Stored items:
/-- **The Weil–Deligne operator of `w ∈ W_F` on `D_{st,U}(ρ_v)`**: `r_D(w) := act_D(w) ∘ φ_D^{f·(-deg w)}` for
`deg w ≤ 0` (Fontaine's `w̄ ∘ φ^{-α(w)}`, `α(w) = f·deg w`, `f = f(F/ℚ_p)` supplied by the caller; for `deg w > 0`
the exponent truncates to `0`, unused). [cite: FontaineAsterisque223VIII, Exp. VIII §2.3.7] [cite: BuzzardGeeLMS2014, §3.2] -/
def rDstOn {m : ℕ} (ρv : FramedRep (absoluteGaloisGroup F) (PadicAlgCl p) m)
    (U : Subgroup (absoluteGaloisGroup F)) [U.Normal] (f : ℕ) (w : WeilGroup F) :
    DstOn ρv U →ₗ[PadicAlgCl p] DstOn ρv U :=
  actDstOn ρv U (WeilGroup.toAbsGalois F w) ∘ₗ phiDstOn ρv U ^ (f * (-WeilGroup.deg w).toNat)

/-- **The Weil–Deligne relation** `N_D r_D(w) = p^{f·(-deg w)} r_D(w) N_D` (`= q^{-deg w} r_D(w) N_D`, i.e.
`r_D(w) N_D r_D(w)⁻¹ = q^{deg w} N_D`, the tree's `WeilDeligneRep.conj_N` convention). [cite: FontaineAsterisque223VIII, Exp. VIII §2.3.7]
[cite: TateCorvallis1979, (4.1.2)] -/
theorem NDstOn_comp_rDstOn {m : ℕ} (ρv : FramedRep (absoluteGaloisGroup F) (PadicAlgCl p) m)
    (U : Subgroup (absoluteGaloisGroup F)) [U.Normal] (f : ℕ) (w : WeilGroup F) :
    NDstOn ρv U ∘ₗ rDstOn ρv U f w =
      (p ^ (f * (-WeilGroup.deg w).toNat) : ℕ) • (rDstOn ρv U f w ∘ₗ NDstOn ρv U) := by
  have h := NDstOn_mul_phiDstOn_pow ρv U (f * (-WeilGroup.deg w).toNat)
  simp only [Module.End.mul_eq_comp] at h
  rw [rDstOn, ← LinearMap.comp_assoc, NDstOn_comp_actDstOn, LinearMap.comp_assoc, h,
    LinearMap.comp_smul, LinearMap.comp_assoc]

/-- `r_D(w) = 1` for `w ∈ U` of degree `0` (the operator is trivial on the inertia of `L = F̄^U`: smoothness
on inertia). [cite: FontaineAsterisque223VIII, Exp. VIII §2.3.7] -/
theorem rDstOn_eq_one_of_mem {m : ℕ} (ρv : FramedRep (absoluteGaloisGroup F) (PadicAlgCl p) m)
    (U : Subgroup (absoluteGaloisGroup F)) [U.Normal] (f : ℕ) {w : WeilGroup F}
    (hw : WeilGroup.toAbsGalois F w ∈ U) (hdeg : WeilGroup.deg w = 0) :
    rDstOn ρv U f w = 1 := by
  refine LinearMap.ext fun x => ?_
  simp only [rDstOn, hdeg, neg_zero, Int.toNat_zero, mul_zero, pow_zero, LinearMap.comp_apply,
    Module.End.one_apply]
  exact actDstOn_apply_of_mem ρv U hw x

/-- At `U = ⊤` and `deg w = -1` (a geometric Frobenius): `r_D(w) = φ_D^f` — D2-st's operator
(`SemistableCompatibleAt` compares `φ_D^f`), so the two clauses are normalised identically. [folklore] -/
theorem rDstOn_top_of_deg_eq_neg_one {m : ℕ} (ρv : FramedRep (absoluteGaloisGroup F) (PadicAlgCl p) m)
    (f : ℕ) {w : WeilGroup F} (hdeg : WeilGroup.deg w = -1) :
    rDstOn ρv ⊤ f w = phiDstOn ρv ⊤ ^ f := by
  refine LinearMap.ext fun x => ?_
  simp only [rDstOn, hdeg, neg_neg, Int.toNat_one, mul_one, LinearMap.comp_apply]
  exact actDstOn_apply_of_mem ρv ⊤ (Subgroup.mem_top _) _

end Bst

/-! ### §3 The potentially semistable Weil–Deligne clause at `v ∣ ℓ` -/

section Clause

variable {n : ℕ} {K : Type} [Field K] [NumberField K] {hcpt : isCompact_glFiniteIntegralLevel n K}
  {ℓ : ℕ} [Fact ℓ.Prime]

/-- **Potentially semistable Weil–Deligne compatibility at `v ∣ ℓ`** (Buzzard–Gee Conj. 3.2.2, the `p`-adic
Hodge-type clause `WD(ρ|Γ_{K_v})^{F-ss} ≅ rec(π_v)` at EVERY `v ∣ ℓ`, any inertial type, for `GL_n`): for every
local component `π_v` and every `r` over `ℚ̄_ℓ` whose transport `ι(r)` has Frobenius-semisimple class
`rec_v(π_v)`, there are an open normal `U ≤ Γ_{K_v}` (`= Γ_L`) and `f_U ≥ 1` with `deg(W_{K_v} ∩ U) = f_U ℤ`
(`f_U = f(L/K_v)`) such that `D_{st,U}(ρ|Γ_{K_v})` (over the constructed `B_st(K_v)`, canonical instance facts
of `K_v`) is finite of rank `n·f(v|ℓ)·f_U` over `ℚ̄_ℓ` (`ρ|Γ_{K_v}` becomes SEMISTABLE over `L`) and for every
`w ∈ W_{K_v}` of degree `≤ 0`: `d_{(r_D(w), N_D)}(c, k) = f(v|ℓ)·f_U · d_{(r(w), N_r)}(c, k)` for all `c, k`
(`r_D(w) = act_D(w) ∘ φ_D^{f(v|ℓ)·(-deg w)}`; see the module docstring for why this is the full clause).  No
pinned `p`-adic Hodge datum occurs. [cite: BuzzardGeeLMS2014, Conj. 3.2.2] [cite: FontaineAsterisque223VIII, §2.3.7]
[cite: TateCorvallis1979, (4.1.3)–(4.2.1)] -/
def PstCompatibleAt (𝓡 : ReciprocityData K) (ι : PadicAlgCl ℓ ≃+* ℂ)
    (π : AutomorphicRepData (AutomorphyDatum.gl n K hcpt)) (ρ : FramedGaloisRep K (PadicAlgCl ℓ) n)
    (v : HeightOneSpectrum (𝓞 K)) (hv : ((ℓ : ℕ) : 𝓞 K) ∈ v.asIdeal) : Prop :=
  haveI := LocalField.charZero_adicCompletion v
  haveI : Fact (¬ IsUnit ((ℓ : ℕ) : integerC (v.adicCompletion K))) :=
    ⟨not_isUnit_natCast_integerC (LocalField.valuation_adicCompletion_natCast_lt_one v ℓ hv)⟩
  haveI : IsAdicComplete (Ideal.span {((ℓ : ℕ) : integerC (v.adicCompletion K))})
      (integerC (v.adicCompletion K)) :=
    isAdicComplete_integerC_natCast (LocalField.valuation_adicCompletion_natCast_lt_one v ℓ hv)
  ∀ (πv : SmoothIrrep (GL (Fin n) (v.adicCompletion K)))
    (r : WeilDeligneRep (v.adicCompletion K) (PadicAlgCl ℓ) (Fin n → PadicAlgCl ℓ))
    (rℂ : WeilDeligneRep (v.adicCompletion K) ℂ (Fin n → ℂ)),
    π.HasLocalComponentAt v πv.ρ → r.IsTransportAlong (ι : PadicAlgCl ℓ →+* ℂ) rℂ →
    rℂ.HasFrobSemisimpleClass ((𝓡.llc v).recGL n (IrrClass.mk πv)) →
      ∃ (U : OpenNormalSubgroup (absoluteGaloisGroup (v.adicCompletion K))) (fU : ℕ), 0 < fU ∧
        (∀ w : WeilGroup (v.adicCompletion K),
          WeilGroup.toAbsGalois (v.adicCompletion K) w ∈ (U : Subgroup _) → (fU : ℤ) ∣ WeilGroup.deg w) ∧
        (∃ w : WeilGroup (v.adicCompletion K),
          WeilGroup.toAbsGalois (v.adicCompletion K) w ∈ (U : Subgroup _) ∧ WeilGroup.deg w = fU) ∧
        Module.Finite (PadicAlgCl ℓ) (DstOn (p := ℓ) (ρ.toLocal v) (U : Subgroup _)) ∧
        Module.finrank (PadicAlgCl ℓ) (DstOn (p := ℓ) (ρ.toLocal v) (U : Subgroup _)) =
          n * v.asIdeal.inertiaDeg ℤ * fU ∧
        ∀ w : WeilGroup (v.adicCompletion K), WeilGroup.deg w ≤ 0 → ∀ (c : PadicAlgCl ℓ) (k : ℕ),
          jordanDatum (V := DstOn (p := ℓ) (ρ.toLocal v) (U : Subgroup _))
              (rDstOn (p := ℓ) (ρ.toLocal v) (U : Subgroup _) (v.asIdeal.inertiaDeg ℤ) w)
              (NDstOn (p := ℓ) (ρ.toLocal v) (U : Subgroup _)) c k =
            v.asIdeal.inertiaDeg ℤ * fU * jordanDatum (r.ρ w) r.N c k

/-! ### §4 The re-scoped correspondence, (A)/(B), the named conjecture and the ladder -/

/-- **`π` and `ρ` correspond, D2-pst form**: the D2-st clauses (`D2St.CorrespondsD2St`: R3⁺, crystalline
Frobenius–Satake compatibility and the semistable Weil–Deligne clause at every `v ∣ ℓ`) and potentially
semistable Weil–Deligne compatibility at every `v ∣ ℓ`. [cite: BuzzardGeeLMS2014, Conj. 3.2.1 and Conj. 3.2.2] -/
def CorrespondsD2Pst (𝓡 : ReciprocityData K) (ι : PadicAlgCl ℓ ≃+* ℂ)
    (π : AutomorphicRepData (AutomorphyDatum.gl n K hcpt)) (ρ : FramedGaloisRep K (PadicAlgCl ℓ) n) : Prop :=
  CorrespondsD2St 𝓡 ι π ρ ∧
    ∀ (v : HeightOneSpectrum (𝓞 K)) (hv : ((ℓ : ℕ) : 𝓞 K) ∈ v.asIdeal), PstCompatibleAt 𝓡 ι π ρ v hv

variable (n) in
/-- **(A) Automorphic → Galois, D2-pst form** — the summit's `AutomorphicToGalois` verbatim with
`Corresponds` replaced by `CorrespondsD2Pst`. [cite: BuzzardGeeLMS2014, Conj. 3.2.1 and Conj. 3.2.2] -/
def AutomorphicToGaloisD2Pst (𝓡 : ReciprocityData K) (hcpt : isCompact_glFiniteIntegralLevel n K) : Prop :=
  ∀ π : CuspidalAutomorphicRepData n K hcpt, π.1.IsLAlgebraic →
    ∀ (ℓ : ℕ) [Fact ℓ.Prime] (ι : PadicAlgCl ℓ ≃+* ℂ),
      ∃ ρ : FramedGaloisRep K (PadicAlgCl ℓ) n,
        ρ.toGaloisRep.IsIrreducible ∧ IsGeometricFramed 𝓡 ρ ∧ CorrespondsD2Pst 𝓡 ι π.1 ρ ∧
          ∀ ρ' : FramedGaloisRep K (PadicAlgCl ℓ) n, CorrespondsD2Pst 𝓡 ι π.1 ρ' → IsConjugate ρ ρ'

variable (n) in
/-- **(B) Galois → automorphic, D2-pst form** — the summit's `GaloisToAutomorphic` verbatim with
`Corresponds` replaced by `CorrespondsD2Pst`. [cite: FontaineMazurGeometric1995, Conj. 1]
[cite: BuzzardGeeLMS2014, Conj. 3.2.2] -/
def GaloisToAutomorphicD2Pst (𝓡 : ReciprocityData K) (hcpt : isCompact_glFiniteIntegralLevel n K) : Prop :=
  ∀ (ℓ : ℕ) [Fact ℓ.Prime] (ι : PadicAlgCl ℓ ≃+* ℂ) (ρ : FramedGaloisRep K (PadicAlgCl ℓ) n),
    ρ.toGaloisRep.IsIrreducible → IsGeometricFramed 𝓡 ρ →
      ∃ π : CuspidalAutomorphicRepData n K hcpt, π.1.IsLAlgebraic ∧ CorrespondsD2Pst 𝓡 ι π.1 ρ

variable (n K) in
/-- **Global Langlands reciprocity for `GL_n` over `K`, D2-pst form**: (A) ∧ (B).
[cite: BuzzardGeeLMS2014, Conj. 3.2.2] [cite: FontaineMazurGeometric1995, Conj. 1] -/
def GlobalLanglandsCorrespondenceGLnD2Pst (𝓡 : ReciprocityData K)
    (hcpt : isCompact_glFiniteIntegralLevel n K) : Prop :=
  AutomorphicToGaloisD2Pst n 𝓡 hcpt ∧ GaloisToAutomorphicD2Pst n 𝓡 hcpt

end Clause

end D2Pst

### WHAT IS BEING ASKED
Look through the entries above and quote exactly the lines from the line with "[cite: TateCorvallis1979, (4.1.3)–(4.2.1)] -/" to the line with "D2-pst form**: the", counting both of those lines.

### SOLUTION FOR THIS PROBLEM
[cite: TateCorvallis1979, (4.1.3)–(4.2.1)] -/
def PstCompatibleAt (𝓡 : ReciprocityData K) (ι : PadicAlgCl ℓ ≃+* ℂ)
    (π : AutomorphicRepData (AutomorphyDatum.gl n K hcpt)) (ρ : FramedGaloisRep K (PadicAlgCl ℓ) n)
    (v : HeightOneSpectrum (𝓞 K)) (hv : ((ℓ : ℕ) : 𝓞 K) ∈ v.asIdeal) : Prop :=
  haveI := LocalField.charZero_adicCompletion v
  haveI : Fact (¬ IsUnit ((ℓ : ℕ) : integerC (v.adicCompletion K))) :=
    ⟨not_isUnit_natCast_integerC (LocalField.valuation_adicCompletion_natCast_lt_one v ℓ hv)⟩
  haveI : IsAdicComplete (Ideal.span {((ℓ : ℕ) : integerC (v.adicCompletion K))})
      (integerC (v.adicCompletion K)) :=
    isAdicComplete_integerC_natCast (LocalField.valuation_adicCompletion_natCast_lt_one v ℓ hv)
  ∀ (πv : SmoothIrrep (GL (Fin n) (v.adicCompletion K)))
    (r : WeilDeligneRep (v.adicCompletion K) (PadicAlgCl ℓ) (Fin n → PadicAlgCl ℓ))
    (rℂ : WeilDeligneRep (v.adicCompletion K) ℂ (Fin n → ℂ)),
    π.HasLocalComponentAt v πv.ρ → r.IsTransportAlong (ι : PadicAlgCl ℓ →+* ℂ) rℂ →
    rℂ.HasFrobSemisimpleClass ((𝓡.llc v).recGL n (IrrClass.mk πv)) →
      ∃ (U : OpenNormalSubgroup (absoluteGaloisGroup (v.adicCompletion K))) (fU : ℕ), 0 < fU ∧
        (∀ w : WeilGroup (v.adicCompletion K),
          WeilGroup.toAbsGalois (v.adicCompletion K) w ∈ (U : Subgroup _) → (fU : ℤ) ∣ WeilGroup.deg w) ∧
        (∃ w : WeilGroup (v.adicCompletion K),
          WeilGroup.toAbsGalois (v.adicCompletion K) w ∈ (U : Subgroup _) ∧ WeilGroup.deg w = fU) ∧
        Module.Finite (PadicAlgCl ℓ) (DstOn (p := ℓ) (ρ.toLocal v) (U : Subgroup _)) ∧
        Module.finrank (PadicAlgCl ℓ) (DstOn (p := ℓ) (ρ.toLocal v) (U : Subgroup _)) =
          n * v.asIdeal.inertiaDeg ℤ * fU ∧
        ∀ w : WeilGroup (v.adicCompletion K), WeilGroup.deg w ≤ 0 → ∀ (c : PadicAlgCl ℓ) (k : ℕ),
          jordanDatum (V := DstOn (p := ℓ) (ρ.toLocal v) (U : Subgroup _))
              (rDstOn (p := ℓ) (ρ.toLocal v) (U : Subgroup _) (v.asIdeal.inertiaDeg ℤ) w)
              (NDstOn (p := ℓ) (ρ.toLocal v) (U : Subgroup _)) c k =
            v.asIdeal.inertiaDeg ℤ * fU * jordanDatum (r.ρ w) r.N c k

/-! ### §4 The re-scoped correspondence, (A)/(B), the named conjecture and the ladder -/

/-- **`π` and `ρ` correspond, D2-pst form**: the D2-st clauses (`D2St.CorrespondsD2St`: R3⁺, crystalline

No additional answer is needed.